» **ACTION ITEM**
Collect each line of the entries that holds the string "theorem".

» **RECORD SET**
^^^^^^^^^^^^^^^^
/-- **The cusp identity along the ladder**: `(e^tw(0;χ_b(p)) − e^tw(h;χ_b(p)))/(2h) → m⋆_{χ_b(p)}` as `h → 0⁺`.
[cite: KomaTasaki1994, §1] -/
theorem tendsto_slope_dWaveOrderParameterTT'Twist_ladder :
    Tendsto (fun h : ℝ => (dWaveSourceEnergyDensityTT'Twist t' U μ 0 (fun i => ZMod.toCircle ((p i : ℕ) : ZMod b)) -
        dWaveSourceEnergyDensityTT'Twist t' U μ h (fun i => ZMod.toCircle ((p i : ℕ) : ZMod b))) / (2 * h))
      (𝓝[>] 0) (𝓝 (dWaveOrderParameterTT'Twist t' U μ fun i => ZMod.toCircle ((p i : ℕ) : ZMod b))) :=
  tendsto_slope_dWaveOrderParameterTT'Twist t' U μ _ (fun m => b * (m + 1)) (tendsto_ladder_sides b)
    (fun m i => ((p i * (m + 1) : ℕ) : ZMod (b * (m + 1)))) (fun m i => toCircle_mul_eq b (m + 1) (p i))

/-- **`m⋆_{χ_b(p)} = ⨅_{h>0} liminf_m m^tw_{b(m+1)}(h)`** along the ladder (the Koma–Tasaki double limit of the twisted
response densities). [cite: KomaTasaki1994, §1] -/
theorem dWaveOrderParameterTT'Twist_ladder_eq_iInf_liminf :
    dWaveOrderParameterTT'Twist t' U μ (fun i => ZMod.toCircle ((p i : ℕ) : ZMod b)) =
      ⨅ h : Set.Ioi (0 : ℝ), liminf (fun m : ℕ => dWaveSourceDensityTT'Twist (b * (m + 1)) t' U μ h
        (fun i => ((p i * (m + 1) : ℕ) : ZMod (b * (m + 1))))) atTop :=
  dWaveOrderParameterTT'Twist_eq_iInf_liminf t' U μ _ (fun m => b * (m + 1)) (tendsto_ladder_sides b)
    (fun m i => ((p i * (m + 1) : ℕ) : ZMod (b * (m + 1)))) (fun m i => toCircle_mul_eq b (m + 1) (p i))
^^^^^^^^^^^^^^^^
» **EXERCISE ANSWER**
theorem tendsto_slope_dWaveOrderParameterTT'Twist_ladder :
theorem dWaveOrderParameterTT'Twist_ladder_eq_iInf_liminf :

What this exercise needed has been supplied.